Friendsgiving 2021: How Should My Brand Celebrate?

It’s not too late to activate! With over 30% of Americans (and 40% of Gen Z and Millennials) celebrating “Friendsgiving,” brands will want to make their mark on this growing tradition. Keep reading to learn what consumers expect from brands like yours this Friendsgiving.

“Friendsgiving” is a holiday tradition adjacent to Thanksgiving. It’s an opportunity for friends to gather with friends in addition to, or instead of, with family. While Friendsgiving may sound like the latest fad or a “cutesy” holiday, it’s a legitimate way younger generations celebrate—and it’s likely to stick around.

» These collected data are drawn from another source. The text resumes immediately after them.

import Summits.BirchSwinnertonDyer.BirchSwinnertonDyer.Theorems.EisensteinPrimesMazurMCOnCellBCongruenceRoadIsogeny
import Summits.BirchSwinnertonDyer.BirchSwinnertonDyer.Theorems.EisensteinPrimesMazurMCOnX1RankZeroLocate
import Summits.BirchSwinnertonDyer.BirchSwinnertonDyer.Theorems.Rank1ResidualX1Isogeny
import Summits.BirchSwinnertonDyer.Rank1Residual.X1.MuPart
import Literature.NumberTheory.EllipticCurves.SupersingularIrreducibleProofs
import Literature.NumberTheory.EllipticCurves.AnalyticRankModularityProofs
import HarnessLib

/-!
# Crux `MazurMCOnX1RankZero` (stmt-BirchSwinnertonDyer-19035), line `mudescent`, stub
# `stub_analyticMuZero_offLocus`: the CONGRUENCE ROAD at a GOOD anomalous Eisenstein prime —
# obstruction, typed reduction and negative lemma (cell `bsd-eis`, seat `bsd-eis-mu-c`; the
# crux-5 twin of `EisensteinPrimesMazurMCOnCellBCongruenceRoad(Negative).lean`; closes NO stub)

Crux 5's open stub reads `ClassX1 W₀ p → W₀.analyticRank = 0 → ¬ HasRamifiedOddLineAt W₀ p →
X1.MuPart.AnalyticMuLE W₀ p 0` (ky g7 skeleton `d113fc0a…`): analytic `μ = 0` for the Mazur–
Swinnerton-Dyer `p`-adic `L`-function at the étale end of a rank-`0` type-A class at a GOOD
anomalous Eisenstein `p` (row A3; `X₁(11)` at `5`). The congruence road — transport `μ_an = 0` from a
congruent curve `W′`, `W₀[p] ≅ W′[p]` (`TorsionIso`), by a Greenberg–Vatsal-type `μ`-invariance — meets
the same three walls as at `p ‖ N` (companion files `…CongruenceRoad.lean`, `…CongruenceRoadIsogeny.lean`): GV Thm. (1.4)/(3.10) and EPW Thm. 1 are printed
for IRREDUCIBLE `E[p]` only; GV Thm. (1.3) needs `GVPar`; the reducible analytic machinery (GV (3.12),
canonical period for the admissible sign `−ψ(−1)`) reads the odd branch on type A (GV p. 5: «if E is a
quadratic twist of J by an even character, we can prove very little»).

WHAT THIS FILE PROVES (theorems only; no `def`, no named fact):
* §1 OBSTRUCTION at good `p`: a congruent partner `W′` of a rank-`0` X1 étale end is reducible,
  type A, off the locus (`partner_red_notGVPar_offLocus`); a GOOD partner is again ANOMALOUS
  (`anom_of_torsionIso_of_anom`: `a_p ≡ 1 (mod p)` is a property of the `Γ_ℚ`-module `E[p]` at a good
  `p > 2`, by x1a's decomposition dictionary transported along the isomorphism), hence in `ClassX1`
  with `¬ GVPar` — the same open cell (`partner_classX1`); a MULTIPLICATIVE partner is SPLIT
  (`partner_split_of_mult`, contrapositive of the tree's non-split ⇒ non-anomalous) and, in rank `0`,
  an X2b pair (`partner_cellB_of_mult`) — row A10, open. No printed `μ_an = 0` anywhere on the road.
* §2 TYPED REDUCTION: the registered stub follows from (T₁) a `TorsionIso`-transfer of
  `X1.MuPart.AnalyticMuLE · p 0` among good-ordinary reducible pairs (UNPRINTED; hypothesis) and (S₁)
  a congruent good-ordinary `μ_an = 0` partner per étale end (`stub_analyticMuZero_offLocus_of_congruenceRoad`).
* §3 NEGATIVE LEMMA: an ISOGENY-invariant transfer (any notion reading only `E[p]^{ss}` / `a_ℓ mod p`)
  makes the stub's conclusion FALSE at every rank-`0` X1 étale end, relative to Greenberg Prop. 5.7,
  Wuthrich 2014 Thm. 16 (good ordinary reducible form `charIdeal_dvd_padicLFunction`) and modularity
  (`not_analyticMuLE_zero_of_isogenyTransfer`); with the stub and the LANDED `stub_locate` (p443510)
  it would empty the rank-`0` part of `ClassX1` (`analyticRank_ne_zero_of_isogenyTransfer_of_stub`).

PRINTED CONTEXT at good `p` (bsd-eis LIT-DOSSIER §10/§10b/§10d). The ALGEBRAIC twin of the stub is
Trifković's Conj. 2 (CJM 57 (2005) p. 815): «If `E[p]` lives in a non-split sequence of `G_ℚ`-modules
`0 → ℤ/pℤ → E[p] → μ_p → 0`, then `μ(E)_p = 0`» — the étale end of the companion's §2 (unique rational
line, unramified-even ⇒ non-split); his Cor. 1 puts the `μ`-minimal member at `E/M` (`M` = maximal
cyclic rational ramified-odd subgroup) and his Lemma 1 is Schneider's table (`μ(E/C) = μ(E) + n` for `C`
cyclic of order `pⁿ` EVEN and UNRAMIFIED — the jump the negative lemma below detects); his Thms. 3–4
are per-curve flat-cohomology CRITERIA for `μ_alg = 0` at `p = 3, 5` («no two of our examples having
isomorphic p-torsion»), nothing class-wide and nothing analytic. The printed prototype of a reducible
`μ`-theory under congruences is Bellaïche–Pollack 2019 (tame level 1: Thm. 1.8 `μ ≤ ord_p(a_p(f) − 1)`,
Cor. 1.11 a main conjecture WITH `μ > 0`), not available for `E/ℚ` of type A; Ray's type-3 results are
conditional. HONEST FRAMING: a PROBE; nothing here proves or refutes the stub. References:
[GreenbergVatsal2000] Thms. (1.3), (1.4), (3.10), (3.12), pp. 5, 32–33; [SerreInventiones1972] §1.11
Prop. 11–12; [GreenbergLNM1716] Prop. 5.7, Conj. 1.11, §5; [Wuthrich2014] Thm. 16;
[EmertonPollackWeston2006] Thm. 1; [Trifkovic2005] Lemma 1, Cor. 1, Conj. 2, Thms. 3–4;
[BellaichePollack2019] Thms. 1.7, 1.8, Cor. 1.11; [Schneider1987MuIsogenies]; [PerrinRiou1989Isogenie];
HOME `run/shared/lean/pub/bsd-eis/mu-c-MEMO-1.md`.
-/

set_option autoImplicit false

-- `Summit.BirchSwinnertonDyer.BirchSwinnertonDyer.…`: the summit and its single sub-problem share a name (D-0017 layout).
set_option linter.dupNamespace false

noncomputable section

open scoped Classical

open WeierstrassCurve NumberField IsDedekindDomain Field
  Literature.NumberTheory.EllipticCurves
  Literature.NumberTheory.EllipticCurves.Rank1Residual
  Literature.NumberTheory.GaloisRepresentations
  Literature.Barriers.BirchSwinnertonDyer
  Summit.BirchSwinnertonDyer.Rank1Residual
  Summit.BirchSwinnertonDyer.Rank1Residual.X1.CongruenceTransfer
  Summit.BirchSwinnertonDyer.BirchSwinnertonDyer.Theorems.EisensteinPrimesMazurMCOnCellBCongruenceRoad
  Summit.BirchSwinnertonDyer.BirchSwinnertonDyer.Theorems.EisensteinPrimesMazurMCOnCellBCongruenceRoadIsogeny

namespace Summit.BirchSwinnertonDyer.BirchSwinnertonDyer.Theorems.EisensteinPrimesMazurMCOnX1RankZeroCongruenceRoad

variable {W W' : WeierstrassCurve ℚ} {p : ℕ} [hp : Fact p.Prime]

/-! ## §1 The obstruction at a good anomalous Eisenstein prime -/

/-- **Every congruent partner of a rank-`0` X1 étale end is a reducible, type-A, off-locus Eisenstein
curve** (`ClassX1 ∧ r_an = 0` gives `¬ GVPar`; then `X2.gvPar_iff_of_torsionIso`,
`hasRamifiedOddLineAt_iff_of_torsionIso`, `red_iff_of_torsionIso`): outside GV Thm. (1.3) (`GVPar`)
and GV Thm. (1.4)/(3.10), EPW Thm. 1 (irreducible).
[cite: GreenbergVatsal2000, Thm. (1.3) and Thm. (1.4) («these are irreducible»)] -/
theorem partner_red_notGVPar_offLocus [W.IsGloballyMinimal]
    (hX1 : ClassX1 W p) (hr0 : W.analyticRank = 0) (hoff : ¬ HasRamifiedOddLineAt W p)
    (hiso : TorsionIso W W' p) :
    ¬ W'.HasIrreducibleModPGaloisRep p ∧ ¬ GVPar W' p ∧ ¬ HasRamifiedOddLineAt W' p :=
  ⟨(red_iff_of_torsionIso hiso).mp hX1.2.1,
    X2.not_gvPar_of_torsionIso_of_not_gvPar hiso (fun h ↦ hX1.2.2.2.2 ⟨hr0, h⟩),
    fun h ↦ hoff ((hasRamifiedOddLineAt_iff_of_torsionIso hiso).mpr h)⟩

/-- **Anomaly is a property of the `Γ_ℚ`-module `E[p]` (good `p > 2`, reducible).** If `W` is good
and anomalous at `p` (`a_p ≡ 1`), `W[p]` reducible, `W′` good at `p` and `W[p] ≅ W′[p]`, then `W′` is
anomalous: x1a's dictionary (Serre §1.11: `a_p ≡ 1` iff the decomposition group at a prime above `p`
fixes the rational line pointwise or acts trivially on the quotient) on both sides, transported by the
tree's `forall_fix_map_iff` / `forall_quot_map_iff`. [cite: SerreInventiones1972, §1.11 (1), Prop. 11–12] -/
theorem anom_of_torsionIso_of_anom [W.IsElliptic] [W.IsGloballyMinimal] [W'.IsElliptic]
    [W'.IsGloballyMinimal] (hp2 : 2 < p) (hanom : Anom W p)
    (hgood' : W'.HasGoodReductionAtPrime p) (hiso : TorsionIso W W' p) : Anom W' p := by
  have hpp := hp.out
  obtain ⟨e, he⟩ := hiso
  have hred : ¬ W.HasIrreducibleModPGaloisRep p := hanom.1
  have hgood : W.HasGoodReductionAtPrime p := hanom.2.1
  set v : HeightOneSpectrum (𝓞 ℚ) := (Rat.HeightOneSpectrum.primesEquiv).symm ⟨p, hpp⟩ with hvdef
  have hv : (Rat.HeightOneSpectrum.primesEquiv v : ℕ) = p := by
    rw [hvdef, Equiv.apply_symm_apply]
  obtain ⟨Φ, hΦ⟩ := exists_isRationalLine_of_not_irr W p hred
  have hΦ' : IsRationalLine W' p (Φ.map e.toAddMonoidHom) :=
    X2.CongruentPartnerAnomalous.isRationalLine_map_equiv e he hΦ
  have h𝔓 := adicCompletionPrime_mem_primesAbove ℚ v
  have hE := (anom_iff_decomposition_of_mem_primesAbove hp2 hgood hv h𝔓 hΦ).mp hanom
  refine (anom_iff_decomposition_of_mem_primesAbove hp2 hgood' hv h𝔓 hΦ').mpr ?_
  rcases hE with hfix | hquot
  · exact Or.inl ((X2.CongruentPartnerAnomalous.forall_fix_map_iff e he _ Φ).mpr hfix)
  · exact Or.inr ((X2.CongruentPartnerAnomalous.forall_quot_map_iff e he _ Φ).mpr hquot)

/-- **A GOOD congruent partner of a rank-`0` X1 étale end is again an anomalous type-A pair of the
open cell `ClassX1`** (any rank; with `¬ GVPar` the rank clause of `ClassX1` is automatic) — rows
A1/A3 again: the good side of the congruence road never leaves the crux's own open cell; no printed
theorem gives `μ_an(W′) = 0` there (Keller–Yin is a preprint and asserts a main conjecture, not `μ`).
[cite: GreenbergVatsal2000, p. 5 («we can prove very little») and Thm. (1.3)] -/
theorem partner_classX1 [W.IsElliptic] [W.IsGloballyMinimal] [W'.IsElliptic] [W'.IsGloballyMinimal]
    (hX1 : ClassX1 W p) (hr0 : W.analyticRank = 0) (hoff : ¬ HasRamifiedOddLineAt W p)
    (hiso : TorsionIso W W' p) (hgood' : W'.HasGoodReductionAtPrime p) :
    ClassX1 W' p ∧ ¬ GVPar W' p ∧ ¬ HasRamifiedOddLineAt W' p := by
  obtain ⟨hred', hA', hoff'⟩ := partner_red_notGVPar_offLocus hX1 hr0 hoff hiso
  have hanom' : Anom W' p := anom_of_torsionIso_of_anom hX1.1 hX1.2.2.2.1 hgood' hiso
  exact ⟨⟨hX1.1, hred', hgood', hanom', fun h ↦ hA' h.2⟩, hA', hoff'⟩

/-- **A MULTIPLICATIVE congruent partner of a (good, anomalous) X1 étale end is SPLIT multiplicative**
— contrapositive of the tree's «non-split X2 pair ⇒ every good relative is NON-anomalous»
(`X2.CongruentPartnerAnomalous.not_dvd_frobeniusTrace_sub_one_of_torsionIso_of_not_split`, A41
discharged) read backwards along `TorsionIso.symm`. [cite: SerreInventiones1972, §1.11 Prop. 11–12]
[cite: GreenbergVatsal2000, §2 pp. 14–15] -/
theorem partner_split_of_mult [W.IsElliptic] [W.IsGloballyMinimal] [W'.IsElliptic]
    [W'.IsGloballyMinimal] (hX1 : ClassX1 W p) (hiso : TorsionIso W W' p)
    (hmult' : W'.HasMultiplicativeReductionAtPrime p) :
    W'.HasSplitMultiplicativeReductionAtPrime p := by
  by_contra hns
  have hp2 : p ≠ 2 := by have := hX1.1; omega
  have hred' : ¬ W'.HasIrreducibleModPGaloisRep p := (red_iff_of_torsionIso hiso).mp hX1.2.1
  exact X2.CongruentPartnerAnomalous.not_dvd_frobeniusTrace_sub_one_of_torsionIso_of_not_split
    TateCurve.Silverman1994_thmV53_corV54_tateUniformisation_holds hp2 hmult' hns hred' hX1.2.2.1
    hiso.symm hX1.2.2.2.1.2.2

/-- **In rank `0`, a MULTIPLICATIVE congruent partner of an X1 étale end is an (off-locus, SPLIT) X2b
pair** — row A10, the other open Eisenstein cell of the route. [cite: GreenbergVatsal2000, §2 pp. 14–15] -/
theorem partner_cellB_of_mult [W.IsElliptic] [W.IsGloballyMinimal] [W'.IsElliptic]
    [W'.IsGloballyMinimal] (hX1 : ClassX1 W p) (hr0 : W.analyticRank = 0)
    (hoff : ¬ HasRamifiedOddLineAt W p) (hiso : TorsionIso W W' p)
    (hmult' : W'.HasMultiplicativeReductionAtPrime p) (hr0' : W'.analyticRank = 0) :
    X2.CellB W' p ∧ W'.HasSplitMultiplicativeReductionAtPrime p ∧ ¬ HasRamifiedOddLineAt W' p := by
  obtain ⟨hred', hA', hoff'⟩ := partner_red_notGVPar_offLocus hX1 hr0 hoff hiso
  have hp2 : p ≠ 2 := by have := hX1.1; omega
  exact ⟨⟨hr0', ⟨hp2, hred', hmult'⟩, hA'⟩, partner_split_of_mult hX1 hiso hmult', hoff'⟩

Read on for key facts about the holiday, insights on how younger American consumers celebrate the Thanksgiving season, and ideas for how your brand can get involved.

What is ​Friendsgiving?

Friendsgiving is an informal bonus holiday that started gaining traction in 2013. The origin is unclear, but the term caught on via social media and it’s surged in popularity with younger Americans in recent years. Nowadays, Friendsgiving is a seasonal staple with about four in ten Gen Z and Millennials celebrating.

Holiday Stress Chart

Friendsgiving celebrations often take place sometime before Thanksgiving, as a precursor to the big day. But for many young adults who live far away from home and family, Friendsgiving acts as a substitute to the more formal family feast. It’s also a reflection of shifting family dynamics. Young adults today are delaying marriage and parenthood at greater rates than previous generations. This factors into their emphasis on friends, neighbors, and coworkers as a “chosen” family.

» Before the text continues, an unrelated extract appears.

variable {Hk : ι → ι → ℝ} {K3 : ι → ι → ι → ℝ} {K4 : ι → ι → ι → ι → ℝ} {K5 : ι → ι → ι → ι → ι → ℝ} {A : Matrix ι κ ℝ} {D : κ → κ → ℝ}
  {ϑ ϑ₂ ρ r₁ : ι → ι → ℝ} {σ : ι → κ → ℝ} {θ : κ → κ → ℝ}
  {κ₂ γop lam lamA C3k C3h C4 C5 dθ dθ' αθ αθc αg1m αg2m αg1c αk4m1 αk4m2 αk4m3 αk4c αk5m1 αk5m2 αk5m3 αk5m4 αk5c hrϑ hcϑ k3rϑ k3mϑ k3cϑ
    k5ϑ1 k5ϑ2 k5ϑ3 k5ϑ4 k5ϑ5 G Θ8 S2 : ℝ}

Moreover, almost half of Gen Z and Millennials cite amily as a source of stress around holidays. It’s no wonder, then, that many turn to their friends for comfort and joy.

Friendsgiving Celebrations

Since Friendsgiving is such a new way to celebrate Thanksgiving, it isn’t confined to the well-established traditions of Turkey Day. Rather, it’s open to interpretation—which may be just what individualistic younger generations find appealing about it. Many Friendsgiving celebrants incorporate a mix of classic Thanksgiving elements and personal flair. This means that brands have ample room to play in connecting with younger generations for Friendsgiving.

One way that Gen Z and Millennials are evolving Thanksgiving-season celebrations is by including non-traditional foods. Two-thirds of younger Americans do this, likely driven by the generations’ inherent diversity as well as their desire for novelty. Friendsgiving, free of socially imposed “rules,” offers the perfect opportunity to try out new and exciting flavors, experiment with recipes, or to share one’s culture through food.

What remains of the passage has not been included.